/-- **`S(H₁ ⊕ H₂)(ℚ) ⊆ S(H₁)(ℚ) × S(H₂)(ℚ)`**: every `g ∈ S(H₁ ⊕ H₂)(ℚ)` is `g₁ ⊕ g₂` with `gᵢ ∈ S(Hᵢ)(ℚ)`.
[cite: Milne1999LefschetzClasses, §1 Prop. 1.5 (p. 644)] -/
theorem Polarization.exists_prodCongr_eq_of_mem_lefschetzGroup_prod {g : (V₁ × V₂) ≃ₗ[ℚ] (V₁ × V₂)}
    (hg : g ∈ (Q₁.prod Q₂).lefschetzGroup) :
    ∃ g₁ ∈ Q₁.lefschetzGroup, ∃ g₂ ∈ Q₂.lefschetzGroup, g = g₁.prodCongr g₂ :=
  ⟨_, Polarization.restrictRetract_inl_fst_mem_lefschetzGroup hg, _, Polarization.restrictRetract_inr_snd_mem_lefschetzGroup hg,
    Polarization.eq_prodCongr_restrictRetract_of_mem_lefschetzGroup_prod hg⟩

variable (Q₁ Q₂) in
/-- Membership in `S(H₁ ⊕ H₂)(ℚ)`, fully described: `g ∈ S(H₁ ⊕ H₂)(ℚ)` iff `g = g₁ ⊕ g₂` with `gᵢ ∈ S(Hᵢ)(ℚ)` intertwining all
morphisms between the summands. [cite: Milne1999LefschetzClasses, §1 Prop. 1.5 (p. 644) and Prop. 1.1] -/
theorem Polarization.mem_lefschetzGroup_prod_iff (g : (V₁ × V₂) ≃ₗ[ℚ] (V₁ × V₂)) :
    g ∈ (Q₁.prod Q₂).lefschetzGroup ↔
      ∃ g₁ ∈ Q₁.lefschetzGroup, ∃ g₂ ∈ Q₂.lefschetzGroup, g = g₁.prodCongr g₂ ∧
        (∀ f : Hom H₁ H₂, (g₂ : Module.End ℚ V₂) ∘ₗ f.toLinearMap = f.toLinearMap ∘ₗ (g₁ : Module.End ℚ V₁)) ∧
          ∀ g' : Hom H₂ H₁, (g₁ : Module.End ℚ V₁) ∘ₗ g'.toLinearMap = g'.toLinearMap ∘ₗ (g₂ : Module.End ℚ V₂) := by
  constructor
  · intro hg
    obtain ⟨g₁, -, g₂, -, rfl⟩ := Polarization.exists_prodCongr_eq_of_mem_lefschetzGroup_prod hg
    obtain ⟨h₁, h₂, hf, hg'⟩ := (Q₁.prodCongr_mem_lefschetzGroup_prod_iff Q₂ g₁ g₂).1 hg
    exact ⟨g₁, h₁, g₂, h₂, rfl, hf, hg'⟩
  · rintro ⟨g₁, h₁, g₂, h₂, rfl, hf, hg'⟩
    exact (Q₁.prodCongr_mem_lefschetzGroup_prod_iff Q₂ g₁ g₂).2 ⟨h₁, h₂, hf, hg'⟩

end Restrict

/-! ## §3 Proposition 1.5: `S(H₁)(ℚ) × S(H₂)(ℚ) ≅ S(H₁ ⊕ H₂)(ℚ)` iff `Hom(H₁, H₂) = 0 = Hom(H₂, H₁)` -/

section PropOneFive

::::

TO DO: Produce an exact transcription of the lines from the one containing "theorem Polarization.mem_lefschetzGroup_prod_iff (g" through the end of the records, both included, and no other lines.

EXERCISE RESULT:
theorem Polarization.mem_lefschetzGroup_prod_iff (g : (V₁ × V₂) ≃ₗ[ℚ] (V₁ × V₂)) :
    g ∈ (Q₁.prod Q₂).lefschetzGroup ↔
      ∃ g₁ ∈ Q₁.lefschetzGroup, ∃ g₂ ∈ Q₂.lefschetzGroup, g = g₁.prodCongr g₂ ∧
        (∀ f : Hom H₁ H₂, (g₂ : Module.End ℚ V₂) ∘ₗ f.toLinearMap = f.toLinearMap ∘ₗ (g₁ : Module.End ℚ V₁)) ∧
          ∀ g' : Hom H₂ H₁, (g₁ : Module.End ℚ V₁) ∘ₗ g'.toLinearMap = g'.toLinearMap ∘ₗ (g₂ : Module.End ℚ V₂) := by
  constructor
  · intro hg
    obtain ⟨g₁, -, g₂, -, rfl⟩ := Polarization.exists_prodCongr_eq_of_mem_lefschetzGroup_prod hg
    obtain ⟨h₁, h₂, hf, hg'⟩ := (Q₁.prodCongr_mem_lefschetzGroup_prod_iff Q₂ g₁ g₂).1 hg
    exact ⟨g₁, h₁, g₂, h₂, rfl, hf, hg'⟩
  · rintro ⟨g₁, h₁, g₂, h₂, rfl, hf, hg'⟩
    exact (Q₁.prodCongr_mem_lefschetzGroup_prod_iff Q₂ g₁ g₂).2 ⟨h₁, h₂, hf, hg'⟩

end Restrict

/-! ## §3 Proposition 1.5: `S(H₁)(ℚ) × S(H₂)(ℚ) ≅ S(H₁ ⊕ H₂)(ℚ)` iff `Hom(H₁, H₂) = 0 = Hom(H₂, H₁)` -/

section PropOneFive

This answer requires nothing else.